This data-structure is used without validation, so you are fully on your own with this one.

Processing

A second factor which determines the data-structure is the element occurrence. Usually, elements have to appear once and exactly once on a certain location in the XML data structure. This order is automatically produced by this module. But elements may appear multiple times.

usual case

The default behavior for an element (in a sequence container) is to appear exactly once. When missing, this is an error.

maxOccurs larger than 1

In this case, the element or particle block can appear multiple times. Multiple values are kept in an ARRAY within the HASH. Non-schema based XML modules do not return a single value as an ARRAY, which makes that code more complicated. But in our case, we know the expected amount beforehand.

When the maxOccurs larger than 1 is specified for an element, an ARRAY of those elements is produced. When it is specified for a block (sequence, choice, all, group), then an ARRAY of HASHes is returned. See the special section about this subject.

An error is produced when the number of elements found is less than minOccurs (defaults to 1) or more than maxOccurs (defaults to 1), unless compile(check_occurs) is false.

example: elements with maxOccurs larger than 1

In the schema: <element name="a" type="int" maxOccurs="unbounded" /> <element name="b" type="int" />

In the XML message: <a>12</a><a>13</a><b>14</b>

In the Perl representation: a => [12, 13], b => 14

value is NIL

When an element is nillable, that is explicitly represented as a NIL constant string.

use="optional" or minOccurs="0"

The element may be skipped. When found it is a single value.

use="forbidden"

When the element is found, an error is produced.

default="value"

When the XML does not contain the element, the default value is used... but only if this element's container exists. This has no effect on the writer.

fixed="value"

Produce an error when the value is not present or different (after the white-space rules where applied).

Repetative blocks

Particle blocks come in four shapes: sequence, choice, all, and group (an indirect block). This also affects substitutionGroups.

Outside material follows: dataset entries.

/-- `0 < λ_k` for `λ > 0`, `L ≥ 1`. [cite: Dimock2013, §3.1 ("λ_k = L^{−(N−k)} λ")] -/
theorem lamK_pos (L N k : ℕ) [NeZero L] {lam : ℝ} (hlam : 0 < lam) : 0 < lamK L N k lam := by
  unfold lamK
  have hL : (0 : ℝ) < L := by exact_mod_cast Nat.pos_of_ne_zero (NeZero.ne L)
  positivity

/-- **`μ̄_{k+1} = L²μ̄_k`** for `k + 1 ≤ 𝖭`. [cite: Dimock2013, §2.2 ("μ̄_k = L^{2k} μ̄_0")] -/
theorem mubarK_succ (L N k : ℕ) [NeZero L] (mubar : ℝ) (hk : k + 1 ≤ N) :
    mubarK L N (k + 1) mubar = (L : ℝ) ^ 2 * mubarK L N k mubar := by
  unfold mubarK
  have hL : (L : ℝ) ≠ 0 := by exact_mod_cast NeZero.ne L
  have : 2 * (N - k) = 2 * (N - (k + 1)) + 2 := by omega
  rw [this, pow_add, mul_inv]
  field_simp

/-- **`a_1 = a`** (`L > 1`). [cite: Dimock2013, §2.1 Lemma 2 ("a_k = a (1−L^{−2})/(1−L^{−2k})")] -/
theorem aK_one (a : ℝ) (L : ℕ) (hL : 1 < L) : aK a L 1 = a := by
  unfold aK
  have hL2 : (1 : ℝ) < (L : ℝ) ^ 2 := by exact_mod_cast Nat.one_lt_pow two_ne_zero hL
  have h2 : (L : ℝ) ^ 2 - 1 ≠ 0 := ne_of_gt (by linarith)
  rw [mul_one]
  field_simp

/-- `0 < a_k` for `a > 0`, `L > 1`, `k ≥ 1`. [cite: Dimock2013, §2.1 Lemma 2] -/
theorem aK_pos {a : ℝ} {L k : ℕ} (ha : 0 < a) (hL : 1 < L) (hk : 1 ≤ k) : 0 < aK a L k := by
  unfold aK
  have hL2 : (1 : ℝ) < (L : ℝ) ^ 2 := by exact_mod_cast Nat.one_lt_pow two_ne_zero hL
  have hq0 : 0 < ((L : ℝ) ^ 2)⁻¹ := by positivity
  have hq1 : ((L : ℝ) ^ 2)⁻¹ < 1 := inv_lt_one_of_one_lt₀ hL2
  have e1 : ((L : ℝ) ^ (2 * k))⁻¹ = (((L : ℝ) ^ 2)⁻¹) ^ k := by rw [pow_mul, inv_pow]
  rw [e1]
  have hk1 : (((L : ℝ) ^ 2)⁻¹) ^ k < 1 := pow_lt_one₀ hq0.le hq1 (by omega)
  apply div_pos (mul_pos ha (by linarith)) (by linarith)

/-- **`a_{k+1} = a_k a/(a_k + aL^{−2})`** (`L > 1`, `k ≥ 1`) — the recursion in the proof of Lemma 2.
[cite: Dimock2013, §2.1, proof of Lemma 2 ("Now define a_{k+1} = a_k a/(a_k + aL^{−2})")] -/
theorem aK_succ (a : ℝ) (L k : ℕ) (hL : 1 < L) (hk : 1 ≤ k) :
    aK a L (k + 1) = aK a L k * a / (aK a L k + a * ((L : ℝ) ^ 2)⁻¹) := by
  unfold aK
  have hL2 : (1 : ℝ) < (L : ℝ) ^ 2 := by exact_mod_cast Nat.one_lt_pow two_ne_zero hL
  have hq0 : 0 < ((L : ℝ) ^ 2)⁻¹ := by positivity
  have hq1 : ((L : ℝ) ^ 2)⁻¹ < 1 := inv_lt_one_of_one_lt₀ hL2
  have e1 : ((L : ℝ) ^ (2 * k))⁻¹ = (((L : ℝ) ^ 2)⁻¹) ^ k := by rw [pow_mul, inv_pow]
  have e2 : ((L : ℝ) ^ (2 * (k + 1)))⁻¹ = (((L : ℝ) ^ 2)⁻¹) ^ (k + 1) := by rw [pow_mul, inv_pow]
  rw [e1, e2]
  generalize ((L : ℝ) ^ 2)⁻¹ = q at hq0 hq1 ⊢
  have hk1 : 1 - q ^ k ≠ 0 := by
    have := pow_lt_one₀ hq0.le hq1 (by omega : k ≠ 0); linarith
  have hk2 : 1 - q ^ (k + 1) ≠ 0 := by
    have := pow_lt_one₀ hq0.le hq1 (by omega : k + 1 ≠ 0); linarith
  rcases eq_or_ne a 0 with rfl | ha
  · simp
  have hA : a * (1 - q) / (1 - q ^ k) + a * q = a * (1 - q ^ (k + 1)) / (1 - q ^ k) := by
    rw [div_add' _ _ _ hk1]
    congr 1
    ring
  have hden : a * (1 - q) / (1 - q ^ k) + a * q ≠ 0 := by
    rw [hA, div_ne_zero_iff]
    exact ⟨mul_ne_zero ha hk2, hk1⟩
  rw [div_eq_div_iff hk2 hden, hA]
  ring

/-- `𝒩_{a,Ω} > 0` for `a > 0`. [cite: Dimock2013, §2.1 footnote ("𝒩_{a,Ω} = (2π/a)^{|Ω|/2}")] -/
theorem gaussNorm_pos {a : ℝ} (ha : 0 < a) (card : ℕ) : 0 < gaussNorm a card := by
  unfold gaussNorm; positivity

/-- **`𝒩⁻¹_{aL,Ω} L^{−|Ω|/2} = 𝒩⁻¹_{a,Ω}`** — the identity behind `Z_{k+1}` (`Znext` uses `𝒩_a`, the step (understand)
uses `𝒩_{aL}` and the rescaling factor `L^{−|𝕋¹|/2}`). [cite: Dimock2013, §2.1 ("taking account that 𝒩^{−1}_{aL,𝕋¹_{M+N}} L^{−|𝕋¹_{M+N}|/2} = 𝒩^{−1}_{a,𝕋¹_{M+N}}")] -/
theorem gaussNorm_scale {a : ℝ} {L : ℕ} (ha : 0 < a) (hL : 0 < L) (card : ℕ) :
    (gaussNorm (a * L) card)⁻¹ * ((L : ℝ) ^ ((card : ℝ) / 2))⁻¹ = (gaussNorm a card)⁻¹ := by
  unfold gaussNorm
  have hL' : (0 : ℝ) < L := by exact_mod_cast hL
  rw [← mul_inv, ← Real.mul_rpow (by positivity) hL'.le]
  congr 2
  field_simp

end ParameterAlgebra

section TrajectoryUnfolding

variable (L Mx N : ℕ) [NeZero L] (a mubar lam : ℝ) (p p₀ : ℕ) (ε0 μ0 : ℝ)

/-- `Z_0 = 1`. [cite: Dimock2013BalabanIII, Theorem 1 item 1 eq. (14) ("Z_0 = 1")] -/
@[simp] theorem Zseq_zero : Zseq L Mx N a mubar 0 = 1 := rfl

/-- `Z_1 = Z_0 𝒩⁻¹_{a,𝕋¹}(2π)^{|𝕋⁰|/2}(det C_0)^{1/2}`. [cite: Dimock2013, §2.3 Lemma 4 (k = 0)] -/
@[simp] theorem Zseq_one : Zseq L Mx N a mubar 1 = Znext0 L Mx N a mubar := rfl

repetative sequence, choice, all

In situations like this:

  <element name="example">
    <complexType>
      <sequence>
        <element name="a" type="int" />
        <sequence>
          <element name="b" type="int" />
        </sequence>
        <element name="c" type="int" />
      </sequence>
    </complexType>
  </element>

(yes, schemas are verbose) the data structure is

  <example> <a>1</a> <b>2</b> <c>3</c> </example>

the Perl representation is flattened, into

  example => { a => 1, b => 2, c => 3 }

Ok, this is very simple. However, schemas can use repetition:

  <element name="example">
    <complexType>
      <sequence>
        <element name="a" type="int" />
        <sequence minOccurs="0" maxOccurs="unbounded">
          <element name="b" type="int" />
        </sequence>
        <element name="c" type="int" />
      </sequence>
    </complexType>
  </element>

The XML message may be:

  <example> <a>1</a> <b>2</b> <b>3</b> <b>4</b> <c>5</c> </example>

Now, the perl representation needs to produce an array of the data in the repeated block. This array needs to have a name, because more of these blocks may appear together in a construct. The name of the block is derived from the type of block and the name of the first element in the block, regardless whether that element is present in the data or not.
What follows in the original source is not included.